The judge refused to make any of these rulings, and left the case to the jury with other instructions. The jury returned a verdict for the plaintiff in the first case in the sum of $1,437, and a verdict for the plaintiff in the second case in the sum of $614. The defendant alleged exceptions.
The case was submitted on briefs.
G. Murchie, for the defendant.
J. H. Casey, N. N. Jones & E. Foss, for the plaintiffs.

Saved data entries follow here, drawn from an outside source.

import Summits.Parity.GeneralizedHardyLittlewood.Theorems.PrimeLevelFamEdgeMomentsBeyondDiagonalDiagCornerAbelBV
import HarnessLib

/-!
# Route `PrimeLevelFamEdge`, crux K_A `MomentsBeyondDiagonal` (stmt-Parity-20007), line «petersson_layers» v4, stub `stub_diag`:
# **the two-variable Abel estimate for a weight of BOUNDED VARIATION (log-power weights `ℓ⁺(k₁)ⁱℓ⁺(k₂)ʲ`)**

`…DiagCornerAbelPow.abs_doubleSum_cornerE_pow_le` (p816724) sums the corner `Σ a(k₁)a(k₂)ℓ⁺(k₁)ⁱℓ⁺(k₂)ʲE(αk₁k₂)` by parts
in two regimes using `E ≥ 0`, `E` monotone, `E(y) ≤ √y` (`y ≤ 1`) and a uniform bound `G`. For general `Q` the weights are
the Bose remainders `r_ab` (`…DiagBoseMixedStructure`), which are not monotone; this file proves the same estimate for ANY
weight `r : ℝ → ℝ` given four constants: a size `H₁` and a ray-variation `V₁` for arguments `≤ Y₁ = 2αK₁Y` (rows `k₁ ≤ K₁`),
and a size `G` and a ray-variation `V` for arguments `≤ 2αY²` (rows `k₁ > K₁`):

* `abs_doubleSum_bv_pow_le` — **`|Σ_{k₁,k₂≤Y} a(k₁)a(k₂)ℓ⁺(k₁)ⁱℓ⁺(k₂)ʲ r(αk₁k₂)| ≤
  Sᵢ·B·logʲY·(H₁+V₁) + Sⱼ·2η·logⁱY·(G+V)`**, `S_m = Σ_{k≤Y}|a(k)|ℓ⁺(k)^m`.

For `r = r_ab` the constants come from `…DiagBoseMixedRemainder/Structure/Tail` via
`…DiagCornerAbelBV.sum_abs_sub_le_of_lipschitz_sqrt` (`H₁, V₁ ≪ √Y₁·polylog`, `G, V ≪ polylog`).

Def-free; theorems only. Helper `--supports stmt-Parity-20007`; closes nothing; K_A, K_B and the Parity summit are NOT
proved; nothing about Landau–Siegel zeros.

## References
* E. Kowalski, P. Michel, J. VanderKam, J. reine angew. Math. 526 (2000), Prop. 5.1 p. 18.
  [cite: KowalskiMichelVanderKam2000, Prop. 5.1 — derivation (corner of the diagonal, general weights)]
-/

noncomputable section

open Finset Real

namespace Summit.Parity.GeneralizedHardyLittlewood.Theorems.MomentsBeyondDiagonal.DiagCorner

open Summit.Parity.GeneralizedHardyLittlewood.Theorems.BeyondDiagonalBeatsQuarter.Corner

/-- **Two-variable Abel estimate for a bounded-variation weight.** Let `a` be a real sequence with `|Σ_{k≤e}a(k)| ≤ B`
for all `e` and `≤ η` for `e ≥ K₁`; `Y ≥ 1`, `α > 0`, `i, j ≥ 1`; let `r : ℝ → ℝ` satisfy `|r(y)| ≤ H₁` (`H₁, V₁ ≥ 0`) for
`0 < y ≤ 2αK₁Y`, ray variation `Σ_{0<e≤w}|r(c(e+1)) − r(ce)| ≤ V₁` whenever `c > 0`, `c(w+1) ≤ 2αK₁Y`, `|r(y)| ≤ G` for
`0 < y ≤ 2αY²`, and ray variation `Σ_{u<e≤w}|r(c(e+1)) − r(ce)| ≤ V` whenever `c > 0`, `c(w+1) ≤ 2αY²`. Then
`|Σ_{k₁,k₂≤Y} a(k₁)a(k₂)ℓ⁺(k₁)ⁱℓ⁺(k₂)ʲr(αk₁k₂)| ≤ Sᵢ·(B·(logʲY·(H₁+V₁))) + Sⱼ·(2η·(logⁱY·(G+V)))`.
[cite: KowalskiMichelVanderKam2000, Prop. 5.1 — derivation (corner of the diagonal, real-variable form, general weight)] -/
theorem abs_doubleSum_bv_pow_le {a : ℕ → ℝ} {r : ℝ → ℝ} {Y α B η H₁ V₁ G V : ℝ} {K₁ i j : ℕ}
    (hY : 1 ≤ Y) (hα : 0 < α) (hi : 1 ≤ i) (hj : 1 ≤ j)
    (hB : ∀ e : ℕ, |∑ k ∈ Icc 1 e, a k| ≤ B) (hη : ∀ e : ℕ, K₁ ≤ e → |∑ k ∈ Icc 1 e, a k| ≤ η)
    (hH₁ : 0 ≤ H₁) (hV₁ : 0 ≤ V₁) (hr1 : ∀ y : ℝ, 0 < y → y ≤ 2 * α * K₁ * Y → |r y| ≤ H₁)
    (hv1 : ∀ c : ℝ, 0 < c → ∀ w : ℕ, c * ((w : ℝ) + 1) ≤ 2 * α * K₁ * Y →
      ∑ e ∈ Ioc 0 w, |r (c * ((e : ℝ) + 1)) - r (c * e)| ≤ V₁)
    (hrG : ∀ y : ℝ, 0 < y → y ≤ 2 * α * Y ^ 2 → |r y| ≤ G)
    (hvG : ∀ c : ℝ, 0 < c → ∀ u w : ℕ, u ≤ w → c * ((w : ℝ) + 1) ≤ 2 * α * Y ^ 2 →
      ∑ e ∈ Ioc u w, |r (c * ((e : ℝ) + 1)) - r (c * e)| ≤ V) :
    |∑ k₁ ∈ Icc 1 ⌊Y⌋₊, ∑ k₂ ∈ Icc 1 ⌊Y⌋₊,
        a k₁ * a k₂ * ellp Y k₁ ^ i * ellp Y k₂ ^ j * r (α * k₁ * k₂)| ≤
      (∑ k ∈ Icc 1 ⌊Y⌋₊, |a k| * ellp Y k ^ i) * (B * (Real.log Y ^ j * (H₁ + V₁))) +
        (∑ k ∈ Icc 1 ⌊Y⌋₊, |a k| * ellp Y k ^ j) * ((2 * η) * (Real.log Y ^ i * (G + V))) := by
  have hY0 : 0 < Y := by linarith
  set N : ℕ := ⌊Y⌋₊ with hN
  have hN1 : 1 ≤ N := Nat.le_floor (by simpa using hY)
  have hNY : (N : ℝ) ≤ Y := Nat.floor_le hY0.le
  have hYN : Y < N + 1 := Nat.lt_floor_add_one Y
  have hN2Y : (N : ℝ) + 1 ≤ 2 * Y := by linarith
  have hLY : 0 ≤ Real.log Y := Real.log_nonneg hY
  have hB0 : 0 ≤ B := (abs_nonneg _).trans (hB 0)
  set A : ℕ → ℝ := fun e ↦ ∑ k ∈ Icc 1 e, a k with hAdef
  set Si : ℝ := ∑ k ∈ Icc 1 N, |a k| * ellp Y k ^ i with hSidef
  set Sj : ℝ := ∑ k ∈ Icc 1 N, |a k| * ellp Y k ^ j with hSjdef
  have hell0 : ∀ (m : ℕ) (e : ℕ), 0 ≤ ellp Y e ^ m := fun m e ↦ pow_nonneg (ellp_nonneg Y e) m
  have hSi0 : 0 ≤ Si := Finset.sum_nonneg fun k _ ↦ mul_nonneg (abs_nonneg _) (hell0 i k)
  have hSj0 : 0 ≤ Sj := Finset.sum_nonneg fun k _ ↦ mul_nonneg (abs_nonneg _) (hell0 j k)
  have hfF : ∀ (m : ℕ) (e : ℕ), ellp Y e ^ m ≤ Real.log Y ^ m := fun m e ↦
    pow_le_pow_left₀ (ellp_nonneg Y e) (ellp_le_log' hY e) m
  have hf : ∀ (m : ℕ) (e : ℕ), 0 < e → ellp Y (e + 1) ^ m ≤ ellp Y e ^ m := fun m e he ↦
    pow_le_pow_left₀ (ellp_nonneg Y _) (ellp_succ_le hY0.le he) m
  have hfw : ∀ m : ℕ, 1 ≤ m → ellp Y (N + 1) ^ m = 0 := fun m hm ↦ by
    rw [ellp_eq_zero hY0.le le_rfl]; exact zero_pow (by omega)
  -- nonnegativity of the weight constants (from the hypotheses at admissible points)
  have hsmall : 0 < 2 * α * Y ^ 2 := by positivity
  have hG0 : 0 ≤ G := (abs_nonneg _).trans (hrG (2 * α * Y ^ 2) hsmall le_rfl)
  have hV0 : 0 ≤ V := by
    have h := hvG (2 * α * Y ^ 2) hsmall 0 0 le_rfl (by simp)
    simpa using h
  -- ray variation in the cast form used by the Abel lemma
  have hray : ∀ (c : ℝ) (u w : ℕ), (∑ e ∈ Ioc u w, |r (c * ((e + 1 : ℕ) : ℝ)) - r (c * (e : ℕ))|) =
      ∑ e ∈ Ioc u w, |r (c * ((e : ℝ) + 1)) - r (c * e)| := by
    intro c u w
    refine Finset.sum_congr rfl fun e _ ↦ ?_
    push_cast; ring_nf
  -- split the outer sum at K' = min K₁ N
  set K' : ℕ := min K₁ N with hK'
  have hK'N : K' ≤ N := min_le_right _ _
  have hsplit : ∑ k₁ ∈ Icc 1 N, ∑ k₂ ∈ Icc 1 N,
      a k₁ * a k₂ * ellp Y k₁ ^ i * ellp Y k₂ ^ j * r (α * k₁ * k₂) =
      ∑ k₁ ∈ Icc 1 K', a k₁ * ellp Y k₁ ^ i *
          ∑ k₂ ∈ Ioc 0 N, a k₂ * (ellp Y k₂ ^ j * r (α * k₁ * k₂)) +
        ∑ k₂ ∈ Icc 1 N, a k₂ * ellp Y k₂ ^ j *
          ∑ k₁ ∈ Ioc K' N, a k₁ * (ellp Y k₁ ^ i * r (α * k₂ * k₁)) := by
    have hIcc : Icc 1 N = Icc 1 K' ∪ Ioc K' N := by
      ext k; simp only [Finset.mem_union, Finset.mem_Icc, Finset.mem_Ioc]; omega
    have hdisj : Disjoint (Icc 1 K') (Ioc K' N) := by
      rw [Finset.disjoint_left]; intro k hk hk'
      simp only [Finset.mem_Icc, Finset.mem_Ioc] at hk hk'; omega
    conv_lhs => arg 1; rw [hIcc]
    rw [Finset.sum_union hdisj]
    congr 1
    · refine Finset.sum_congr rfl fun k₁ _ ↦ ?_
      rw [Finset.mul_sum, ← Literature.Barriers.Parity.Icc_one_eq_Ioc_zero]
      exact Finset.sum_congr rfl fun k₂ _ ↦ by ring
    · rw [Finset.sum_comm]
      refine Finset.sum_congr rfl fun k₂ _ ↦ ?_
      rw [Finset.mul_sum]
      refine Finset.sum_congr rfl fun k₁ _ ↦ ?_
      rw [show α * (k₂ : ℝ) * k₁ = α * k₁ * k₂ by ring]
      ring
  rw [hsplit]
  -- Part 1: rows k₁ ≤ K'
  have hpart1 : ∀ k₁ ∈ Icc 1 K',
      |∑ k₂ ∈ Ioc 0 N, a k₂ * (ellp Y k₂ ^ j * r (α * k₁ * k₂))| ≤ B * (Real.log Y ^ j * (H₁ + V₁)) := by
    intro k₁ hk₁
    have hk₁' := Finset.mem_Icc.1 hk₁
    have hk₁0 : (0 : ℝ) < k₁ := by exact_mod_cast hk₁'.1
    have hk₁K : (k₁ : ℝ) ≤ K₁ := by exact_mod_cast hk₁'.2.trans (min_le_left _ _)
    have hc : 0 < α * k₁ := by positivity
    have hcN : α * k₁ * ((N : ℝ) + 1) ≤ 2 * α * K₁ * Y := by
      calc α * k₁ * ((N : ℝ) + 1) ≤ α * K₁ * (2 * Y) := by gcongr
        _ = 2 * α * K₁ * Y := by ring
    have hH : ∀ e : ℕ, 0 < e → e ≤ N + 1 → |r (α * k₁ * e)| ≤ H₁ := by
      intro e he heN
      refine hr1 _ (by positivity) ?_
      have : (e : ℝ) ≤ N + 1 := by exact_mod_cast heN
      calc α * k₁ * e ≤ α * k₁ * ((N : ℝ) + 1) := by gcongr
        _ ≤ 2 * α * K₁ * Y := hcN
    have hVV : ∑ e ∈ Ioc 0 N, |r (α * k₁ * ((e + 1 : ℕ) : ℝ)) - r (α * k₁ * (e : ℕ))| ≤ V₁ := by
      rw [hray]; exact hv1 (α * k₁) hc N hcN
    exact abs_sum_Ioc_mul_prod_le_of_bv a (Nat.zero_le N) (B := B) (F := Real.log Y ^ j) (H := H₁) (V := V₁)
      (f := fun e ↦ ellp Y e ^ j) (h := fun e ↦ r (α * k₁ * e))
      hB0 (fun e _ _ ↦ by
        rw [Finset.Icc_eq_empty (show ¬ (1 : ℕ) ≤ 0 by norm_num), Finset.sum_empty, sub_zero]
        exact hB e)
      (hell0 j) (hfF j) (fun e he ↦ hf j e he) (hfw j hj)
      (fun e he heN ↦ hH e he heN) hVV
  -- Part 2: columns, Abel in k₁ over (K', N]
  have hη0 : 0 ≤ η := (abs_nonneg _).trans (hη K₁ le_rfl)
  have hpart2 : ∀ k₂ ∈ Icc 1 N,
      |∑ k₁ ∈ Ioc K' N, a k₁ * (ellp Y k₁ ^ i * r (α * k₂ * k₁))| ≤ (2 * η) * (Real.log Y ^ i * (G + V)) := by
    intro k₂ hk₂
    have hk₂' := Finset.mem_Icc.1 hk₂
    have hk₂0 : (0 : ℝ) < k₂ := by exact_mod_cast hk₂'.1
    have hk₂N : (k₂ : ℝ) ≤ N := by exact_mod_cast hk₂'.2
    have hc : 0 < α * k₂ := by positivity
    rcases eq_or_lt_of_le hK'N with hKN | hKN
    · rw [hKN]; simp only [Finset.Ioc_self, Finset.sum_empty, abs_zero]
      positivity
    have hK'K : K' = K₁ := by omega
    have hη2 : ∀ e, K' < e → e ≤ N → |A e - A K'| ≤ 2 * η := by
      intro e he _
      rw [hK'K] at he ⊢
      calc |A e - A K₁| ≤ |A e| + |A K₁| := abs_sub _ _
        _ ≤ η + η := add_le_add (hη e he.le) (hη K₁ le_rfl)
        _ = 2 * η := by ring
    have hcN : α * k₂ * ((N : ℝ) + 1) ≤ 2 * α * Y ^ 2 := by
      calc α * k₂ * ((N : ℝ) + 1) ≤ α * Y * (2 * Y) := by gcongr; exact hk₂N.trans hNY
        _ = 2 * α * Y ^ 2 := by ring
    have hH : ∀ e : ℕ, 0 < e → e ≤ N + 1 → |r (α * k₂ * e)| ≤ G := by
      intro e he heN
      refine hrG _ (by positivity) ?_
      have : (e : ℝ) ≤ N + 1 := by exact_mod_cast heN
      calc α * k₂ * e ≤ α * k₂ * ((N : ℝ) + 1) := by gcongr
        _ ≤ 2 * α * Y ^ 2 := hcN
    have hVV : ∑ e ∈ Ioc K' N, |r (α * k₂ * ((e + 1 : ℕ) : ℝ)) - r (α * k₂ * (e : ℕ))| ≤ V := by
      rw [hray]; exact hvG (α * k₂) hc K' N hK'N hcN
    exact abs_sum_Ioc_mul_prod_le_of_bv a hK'N (B := 2 * η) (F := Real.log Y ^ i) (H := G) (V := V)
      (f := fun e ↦ ellp Y e ^ i) (h := fun e ↦ r (α * k₂ * e))
      (by positivity) (fun e he heN ↦ hη2 e he heN) (hell0 i) (hfF i) (fun e he ↦ hf i e (by omega))
      (hfw i hi) (fun e he heN ↦ hH e (by omega) heN) hVV
  -- assemble
  have hS' : ∑ k ∈ Icc 1 K', |a k| * ellp Y k ^ i ≤ Si := by
    rw [hSidef]
    exact Finset.sum_le_sum_of_subset_of_nonneg (Finset.Icc_subset_Icc_right hK'N)
      (fun k _ _ ↦ mul_nonneg (abs_nonneg _) (hell0 i k))
  have h1 : |∑ k₁ ∈ Icc 1 K', a k₁ * ellp Y k₁ ^ i *
      ∑ k₂ ∈ Ioc 0 N, a k₂ * (ellp Y k₂ ^ j * r (α * k₁ * k₂))| ≤ Si * (B * (Real.log Y ^ j * (H₁ + V₁))) := by
    calc |∑ k₁ ∈ Icc 1 K', a k₁ * ellp Y k₁ ^ i *
          ∑ k₂ ∈ Ioc 0 N, a k₂ * (ellp Y k₂ ^ j * r (α * k₁ * k₂))|
        ≤ ∑ k₁ ∈ Icc 1 K', |a k₁ * ellp Y k₁ ^ i *
          ∑ k₂ ∈ Ioc 0 N, a k₂ * (ellp Y k₂ ^ j * r (α * k₁ * k₂))| := Finset.abs_sum_le_sum_abs _ _
      _ ≤ ∑ k₁ ∈ Icc 1 K', |a k₁| * ellp Y k₁ ^ i * (B * (Real.log Y ^ j * (H₁ + V₁))) := by
          refine Finset.sum_le_sum fun k₁ hk₁ ↦ ?_
          rw [abs_mul, abs_mul, abs_of_nonneg (hell0 i k₁)]
          exact mul_le_mul_of_nonneg_left (hpart1 k₁ hk₁) (mul_nonneg (abs_nonneg _) (hell0 i k₁))
      _ = (∑ k₁ ∈ Icc 1 K', |a k₁| * ellp Y k₁ ^ i) * (B * (Real.log Y ^ j * (H₁ + V₁))) := by
          rw [Finset.sum_mul]
      _ ≤ Si * (B * (Real.log Y ^ j * (H₁ + V₁))) := mul_le_mul_of_nonneg_right hS' (by positivity)
  have h2 : |∑ k₂ ∈ Icc 1 N, a k₂ * ellp Y k₂ ^ j *
      ∑ k₁ ∈ Ioc K' N, a k₁ * (ellp Y k₁ ^ i * r (α * k₂ * k₁))| ≤ Sj * ((2 * η) * (Real.log Y ^ i * (G + V))) := by
    calc |∑ k₂ ∈ Icc 1 N, a k₂ * ellp Y k₂ ^ j *
          ∑ k₁ ∈ Ioc K' N, a k₁ * (ellp Y k₁ ^ i * r (α * k₂ * k₁))|
        ≤ ∑ k₂ ∈ Icc 1 N, |a k₂ * ellp Y k₂ ^ j *
          ∑ k₁ ∈ Ioc K' N, a k₁ * (ellp Y k₁ ^ i * r (α * k₂ * k₁))| := Finset.abs_sum_le_sum_abs _ _
      _ ≤ ∑ k₂ ∈ Icc 1 N, |a k₂| * ellp Y k₂ ^ j * ((2 * η) * (Real.log Y ^ i * (G + V))) := by
          refine Finset.sum_le_sum fun k₂ hk₂ ↦ ?_
          rw [abs_mul, abs_mul, abs_of_nonneg (hell0 j k₂)]
          exact mul_le_mul_of_nonneg_left (hpart2 k₂ hk₂) (mul_nonneg (abs_nonneg _) (hell0 j k₂))
      _ = Sj * ((2 * η) * (Real.log Y ^ i * (G + V))) := by rw [Finset.sum_mul]
  exact (abs_add_le _ _).trans (add_le_add h1 h2)

end Summit.Parity.GeneralizedHardyLittlewood.Theorems.MomentsBeyondDiagonal.DiagCorner

end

LORING, J. By the plaintiffs' evidence Mrs. Sauvan (who will be spoken of hereafter as the plaintiff) had stepped up over the steps into the vestibule and was fairly and fully on the floor of the vestibule of the car before the conductor rang the starting bell. What she complains of is that the starting bell was rung when she had put one foot on the floor of the car, had thrown her weight on to that foot, and was in the act of bringing the other foot up and forward. Her contention is that on this evidence the jury could have found that the conductor, in giving the signal to start the car when he did, did not use the care which is owed by a common carrier to one of its passengers.
If the starting signal was given when the plaintiff contends that it was given, it seems hardly possible that the car could have started before the second foot had reached the car floor, or at any rate it might well be contended that the conductor could not have anticipated such an instantaneous response to his signal. But apart from that, it is settled in this Commonwealth that under ordinary circumstances it is not negligence for a conductor to give the starting signal after the passenger is fully and fairly on the car. Weeks v. Boston Elevated Railway, 190 Mass. 563.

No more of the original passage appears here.